__Records for this exercise__

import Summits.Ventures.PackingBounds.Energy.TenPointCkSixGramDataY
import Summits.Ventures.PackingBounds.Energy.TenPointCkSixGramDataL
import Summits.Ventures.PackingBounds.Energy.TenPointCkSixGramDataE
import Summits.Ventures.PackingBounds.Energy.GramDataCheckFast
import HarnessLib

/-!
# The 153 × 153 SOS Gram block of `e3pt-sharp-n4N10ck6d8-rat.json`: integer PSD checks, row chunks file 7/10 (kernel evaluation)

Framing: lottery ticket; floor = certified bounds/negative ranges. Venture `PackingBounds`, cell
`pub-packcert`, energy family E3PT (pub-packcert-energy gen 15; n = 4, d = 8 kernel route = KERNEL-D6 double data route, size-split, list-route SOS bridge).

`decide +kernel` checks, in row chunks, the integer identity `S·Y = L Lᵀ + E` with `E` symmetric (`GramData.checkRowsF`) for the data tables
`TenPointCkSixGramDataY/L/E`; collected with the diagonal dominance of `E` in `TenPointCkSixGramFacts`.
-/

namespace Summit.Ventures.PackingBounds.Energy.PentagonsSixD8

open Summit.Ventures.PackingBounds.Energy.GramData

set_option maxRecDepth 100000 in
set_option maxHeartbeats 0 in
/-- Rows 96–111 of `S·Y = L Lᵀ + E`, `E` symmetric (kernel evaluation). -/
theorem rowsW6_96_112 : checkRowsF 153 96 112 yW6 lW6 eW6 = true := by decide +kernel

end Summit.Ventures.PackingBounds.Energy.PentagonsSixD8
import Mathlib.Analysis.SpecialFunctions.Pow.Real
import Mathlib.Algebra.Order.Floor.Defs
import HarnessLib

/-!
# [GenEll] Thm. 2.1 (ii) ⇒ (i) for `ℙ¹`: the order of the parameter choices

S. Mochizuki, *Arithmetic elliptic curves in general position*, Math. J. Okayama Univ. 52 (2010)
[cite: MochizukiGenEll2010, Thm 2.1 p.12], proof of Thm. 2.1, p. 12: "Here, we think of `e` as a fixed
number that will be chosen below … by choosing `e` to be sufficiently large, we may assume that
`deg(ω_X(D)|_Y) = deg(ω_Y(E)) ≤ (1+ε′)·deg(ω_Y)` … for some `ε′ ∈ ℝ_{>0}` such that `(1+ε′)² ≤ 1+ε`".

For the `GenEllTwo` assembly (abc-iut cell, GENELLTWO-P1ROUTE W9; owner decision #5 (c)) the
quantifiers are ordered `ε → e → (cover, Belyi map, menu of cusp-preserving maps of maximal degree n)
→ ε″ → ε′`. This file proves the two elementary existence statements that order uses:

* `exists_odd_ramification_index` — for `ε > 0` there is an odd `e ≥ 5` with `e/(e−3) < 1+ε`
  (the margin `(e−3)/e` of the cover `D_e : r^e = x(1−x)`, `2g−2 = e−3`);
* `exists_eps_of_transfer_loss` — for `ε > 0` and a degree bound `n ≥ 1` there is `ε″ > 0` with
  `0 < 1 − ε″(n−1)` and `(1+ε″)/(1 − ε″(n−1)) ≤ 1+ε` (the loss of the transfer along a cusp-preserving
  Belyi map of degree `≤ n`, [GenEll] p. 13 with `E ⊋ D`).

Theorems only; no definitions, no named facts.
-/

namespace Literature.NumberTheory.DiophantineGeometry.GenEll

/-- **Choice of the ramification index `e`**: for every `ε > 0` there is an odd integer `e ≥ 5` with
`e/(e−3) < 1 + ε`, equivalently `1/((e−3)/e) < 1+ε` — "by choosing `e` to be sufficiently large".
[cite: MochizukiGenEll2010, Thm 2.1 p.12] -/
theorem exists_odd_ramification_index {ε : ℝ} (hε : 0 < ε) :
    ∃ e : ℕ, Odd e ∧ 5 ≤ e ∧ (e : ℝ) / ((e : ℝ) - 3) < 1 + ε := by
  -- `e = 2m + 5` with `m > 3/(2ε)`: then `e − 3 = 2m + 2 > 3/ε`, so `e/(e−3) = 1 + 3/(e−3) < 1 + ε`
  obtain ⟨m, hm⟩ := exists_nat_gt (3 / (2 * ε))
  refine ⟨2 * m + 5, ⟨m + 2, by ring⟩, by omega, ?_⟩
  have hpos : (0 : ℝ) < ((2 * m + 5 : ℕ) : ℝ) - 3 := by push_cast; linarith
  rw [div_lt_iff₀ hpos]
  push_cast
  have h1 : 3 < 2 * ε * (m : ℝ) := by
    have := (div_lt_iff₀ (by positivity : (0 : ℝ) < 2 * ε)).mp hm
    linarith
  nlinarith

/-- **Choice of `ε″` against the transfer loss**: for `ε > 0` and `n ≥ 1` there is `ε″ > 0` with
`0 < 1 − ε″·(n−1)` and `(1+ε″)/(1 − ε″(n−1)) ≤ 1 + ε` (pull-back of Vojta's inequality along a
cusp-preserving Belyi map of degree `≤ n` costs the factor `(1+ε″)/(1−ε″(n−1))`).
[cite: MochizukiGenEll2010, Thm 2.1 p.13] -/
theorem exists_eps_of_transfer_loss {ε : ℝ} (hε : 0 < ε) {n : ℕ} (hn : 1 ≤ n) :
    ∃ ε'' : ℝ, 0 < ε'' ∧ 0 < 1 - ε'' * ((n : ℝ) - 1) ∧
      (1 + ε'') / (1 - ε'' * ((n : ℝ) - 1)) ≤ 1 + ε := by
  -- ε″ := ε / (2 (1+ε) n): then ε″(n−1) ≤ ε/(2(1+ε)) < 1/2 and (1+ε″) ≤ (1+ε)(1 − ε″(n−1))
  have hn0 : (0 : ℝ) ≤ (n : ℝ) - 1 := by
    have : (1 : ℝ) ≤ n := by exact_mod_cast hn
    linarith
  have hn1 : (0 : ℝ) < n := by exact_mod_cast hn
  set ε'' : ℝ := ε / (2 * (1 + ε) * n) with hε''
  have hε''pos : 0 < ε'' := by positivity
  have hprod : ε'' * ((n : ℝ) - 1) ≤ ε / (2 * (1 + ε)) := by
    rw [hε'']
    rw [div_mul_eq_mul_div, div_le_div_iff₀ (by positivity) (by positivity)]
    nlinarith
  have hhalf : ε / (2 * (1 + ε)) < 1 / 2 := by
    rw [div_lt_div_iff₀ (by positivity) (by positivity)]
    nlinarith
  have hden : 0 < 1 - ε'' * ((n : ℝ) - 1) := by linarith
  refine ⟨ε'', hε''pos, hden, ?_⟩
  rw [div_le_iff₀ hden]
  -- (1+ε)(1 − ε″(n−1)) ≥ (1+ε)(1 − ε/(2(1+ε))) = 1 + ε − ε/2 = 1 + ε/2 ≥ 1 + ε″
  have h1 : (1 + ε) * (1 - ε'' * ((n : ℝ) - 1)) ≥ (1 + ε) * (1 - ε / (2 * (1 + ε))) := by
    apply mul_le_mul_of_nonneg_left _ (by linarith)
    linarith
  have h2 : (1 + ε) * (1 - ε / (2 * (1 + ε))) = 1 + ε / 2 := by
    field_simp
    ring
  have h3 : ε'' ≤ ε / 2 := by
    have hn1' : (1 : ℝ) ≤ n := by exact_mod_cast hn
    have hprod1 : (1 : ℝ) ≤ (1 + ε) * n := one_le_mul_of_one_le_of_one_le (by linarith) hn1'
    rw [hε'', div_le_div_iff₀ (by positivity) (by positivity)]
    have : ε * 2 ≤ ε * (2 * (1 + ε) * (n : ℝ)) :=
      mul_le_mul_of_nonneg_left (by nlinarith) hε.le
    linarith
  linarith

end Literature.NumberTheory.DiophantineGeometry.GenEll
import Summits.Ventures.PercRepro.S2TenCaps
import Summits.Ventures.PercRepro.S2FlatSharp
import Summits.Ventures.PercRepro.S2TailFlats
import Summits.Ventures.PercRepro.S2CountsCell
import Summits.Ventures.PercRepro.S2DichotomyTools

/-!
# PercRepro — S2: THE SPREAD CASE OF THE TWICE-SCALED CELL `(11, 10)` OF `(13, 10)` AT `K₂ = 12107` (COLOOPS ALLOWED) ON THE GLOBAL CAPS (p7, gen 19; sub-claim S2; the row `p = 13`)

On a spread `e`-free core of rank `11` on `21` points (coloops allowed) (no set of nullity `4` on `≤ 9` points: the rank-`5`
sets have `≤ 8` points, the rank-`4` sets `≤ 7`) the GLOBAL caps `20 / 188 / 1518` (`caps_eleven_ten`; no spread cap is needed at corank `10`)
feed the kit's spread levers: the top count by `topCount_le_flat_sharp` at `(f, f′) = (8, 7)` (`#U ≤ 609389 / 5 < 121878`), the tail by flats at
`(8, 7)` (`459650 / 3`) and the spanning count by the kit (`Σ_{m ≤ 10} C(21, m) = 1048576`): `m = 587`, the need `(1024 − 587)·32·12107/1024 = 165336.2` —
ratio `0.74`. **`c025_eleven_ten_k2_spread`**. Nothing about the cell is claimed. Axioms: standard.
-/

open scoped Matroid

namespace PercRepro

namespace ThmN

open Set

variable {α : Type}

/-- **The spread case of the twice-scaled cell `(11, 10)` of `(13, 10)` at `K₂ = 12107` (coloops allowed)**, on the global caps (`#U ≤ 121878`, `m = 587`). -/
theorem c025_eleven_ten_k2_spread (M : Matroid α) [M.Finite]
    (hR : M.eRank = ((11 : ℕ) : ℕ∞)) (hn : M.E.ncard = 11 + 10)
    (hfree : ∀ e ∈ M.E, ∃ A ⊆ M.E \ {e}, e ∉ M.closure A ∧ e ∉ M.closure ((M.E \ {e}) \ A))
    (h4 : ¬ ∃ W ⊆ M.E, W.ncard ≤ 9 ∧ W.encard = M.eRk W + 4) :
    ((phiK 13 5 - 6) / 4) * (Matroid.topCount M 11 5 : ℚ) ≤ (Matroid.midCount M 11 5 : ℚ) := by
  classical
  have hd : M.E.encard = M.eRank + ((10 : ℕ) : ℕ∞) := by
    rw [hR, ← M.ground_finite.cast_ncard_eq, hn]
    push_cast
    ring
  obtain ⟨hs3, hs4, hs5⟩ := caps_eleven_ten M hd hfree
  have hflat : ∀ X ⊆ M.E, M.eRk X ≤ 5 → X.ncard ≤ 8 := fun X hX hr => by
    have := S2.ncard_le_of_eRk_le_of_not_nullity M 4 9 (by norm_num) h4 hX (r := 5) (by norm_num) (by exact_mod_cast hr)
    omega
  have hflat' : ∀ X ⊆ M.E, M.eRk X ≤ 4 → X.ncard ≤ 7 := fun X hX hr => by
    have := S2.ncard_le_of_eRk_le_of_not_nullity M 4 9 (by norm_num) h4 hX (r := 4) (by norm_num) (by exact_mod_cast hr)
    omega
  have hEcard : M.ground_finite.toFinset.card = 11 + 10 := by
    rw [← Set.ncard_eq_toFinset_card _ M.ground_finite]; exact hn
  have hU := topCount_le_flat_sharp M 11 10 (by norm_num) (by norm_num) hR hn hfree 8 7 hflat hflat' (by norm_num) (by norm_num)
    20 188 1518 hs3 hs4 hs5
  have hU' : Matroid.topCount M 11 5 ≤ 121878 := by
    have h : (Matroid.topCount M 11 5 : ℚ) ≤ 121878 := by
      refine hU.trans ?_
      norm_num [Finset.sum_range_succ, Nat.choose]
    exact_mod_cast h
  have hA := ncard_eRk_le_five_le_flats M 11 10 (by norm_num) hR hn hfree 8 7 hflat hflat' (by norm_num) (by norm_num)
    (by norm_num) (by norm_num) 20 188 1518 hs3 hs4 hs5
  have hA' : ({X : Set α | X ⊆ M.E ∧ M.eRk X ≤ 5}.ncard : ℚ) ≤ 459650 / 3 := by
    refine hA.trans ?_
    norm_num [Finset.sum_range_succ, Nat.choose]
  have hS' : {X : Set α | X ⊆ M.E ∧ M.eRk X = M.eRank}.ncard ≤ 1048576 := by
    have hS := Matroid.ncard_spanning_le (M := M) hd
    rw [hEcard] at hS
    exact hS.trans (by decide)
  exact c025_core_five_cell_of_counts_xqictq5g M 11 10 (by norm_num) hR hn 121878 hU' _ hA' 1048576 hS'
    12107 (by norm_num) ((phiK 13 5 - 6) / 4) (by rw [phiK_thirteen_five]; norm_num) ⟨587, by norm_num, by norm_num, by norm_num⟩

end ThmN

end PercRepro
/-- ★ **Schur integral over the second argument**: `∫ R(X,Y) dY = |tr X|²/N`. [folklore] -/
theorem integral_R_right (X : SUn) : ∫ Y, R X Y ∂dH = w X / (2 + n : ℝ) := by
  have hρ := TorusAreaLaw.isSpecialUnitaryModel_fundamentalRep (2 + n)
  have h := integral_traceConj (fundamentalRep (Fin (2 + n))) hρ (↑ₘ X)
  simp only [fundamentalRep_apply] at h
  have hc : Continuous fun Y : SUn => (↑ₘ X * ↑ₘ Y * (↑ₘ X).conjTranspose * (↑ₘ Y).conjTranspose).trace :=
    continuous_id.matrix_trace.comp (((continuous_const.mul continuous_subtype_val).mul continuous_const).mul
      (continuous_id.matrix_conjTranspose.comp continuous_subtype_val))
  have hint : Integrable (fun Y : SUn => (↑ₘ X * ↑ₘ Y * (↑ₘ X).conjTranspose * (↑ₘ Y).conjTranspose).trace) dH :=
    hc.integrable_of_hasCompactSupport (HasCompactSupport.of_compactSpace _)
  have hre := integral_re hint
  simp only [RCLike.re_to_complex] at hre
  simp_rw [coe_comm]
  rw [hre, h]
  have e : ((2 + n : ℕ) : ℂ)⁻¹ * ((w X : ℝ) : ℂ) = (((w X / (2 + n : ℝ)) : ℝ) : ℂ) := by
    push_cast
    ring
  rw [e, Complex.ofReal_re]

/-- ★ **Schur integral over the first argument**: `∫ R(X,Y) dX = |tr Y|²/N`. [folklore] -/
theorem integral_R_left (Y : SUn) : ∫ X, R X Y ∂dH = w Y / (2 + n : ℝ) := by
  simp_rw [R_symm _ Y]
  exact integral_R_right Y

__The task__
Write out an exact transcription of the line with "rw [hEcard] at hS" and of each line after it; stop at the end of the records.

__The completed task__
    rw [hEcard] at hS
    exact hS.trans (by decide)
  exact c025_core_five_cell_of_counts_xqictq5g M 11 10 (by norm_num) hR hn 121878 hU' _ hA' 1048576 hS'
    12107 (by norm_num) ((phiK 13 5 - 6) / 4) (by rw [phiK_thirteen_five]; norm_num) ⟨587, by norm_num, by norm_num, by norm_num⟩

end ThmN

end PercRepro
/-- ★ **Schur integral over the second argument**: `∫ R(X,Y) dY = |tr X|²/N`. [folklore] -/
theorem integral_R_right (X : SUn) : ∫ Y, R X Y ∂dH = w X / (2 + n : ℝ) := by
  have hρ := TorusAreaLaw.isSpecialUnitaryModel_fundamentalRep (2 + n)
  have h := integral_traceConj (fundamentalRep (Fin (2 + n))) hρ (↑ₘ X)
  simp only [fundamentalRep_apply] at h
  have hc : Continuous fun Y : SUn => (↑ₘ X * ↑ₘ Y * (↑ₘ X).conjTranspose * (↑ₘ Y).conjTranspose).trace :=
    continuous_id.matrix_trace.comp (((continuous_const.mul continuous_subtype_val).mul continuous_const).mul
      (continuous_id.matrix_conjTranspose.comp continuous_subtype_val))
  have hint : Integrable (fun Y : SUn => (↑ₘ X * ↑ₘ Y * (↑ₘ X).conjTranspose * (↑ₘ Y).conjTranspose).trace) dH :=
    hc.integrable_of_hasCompactSupport (HasCompactSupport.of_compactSpace _)
  have hre := integral_re hint
  simp only [RCLike.re_to_complex] at hre
  simp_rw [coe_comm]
  rw [hre, h]
  have e : ((2 + n : ℕ) : ℂ)⁻¹ * ((w X : ℝ) : ℂ) = (((w X / (2 + n : ℝ)) : ℝ) : ℂ) := by
    push_cast
    ring
  rw [e, Complex.ofReal_re]

/-- ★ **Schur integral over the first argument**: `∫ R(X,Y) dX = |tr Y|²/N`. [folklore] -/
theorem integral_R_left (Y : SUn) : ∫ X, R X Y ∂dH = w Y / (2 + n : ℝ) := by
  simp_rw [R_symm _ Y]
  exact integral_R_right Y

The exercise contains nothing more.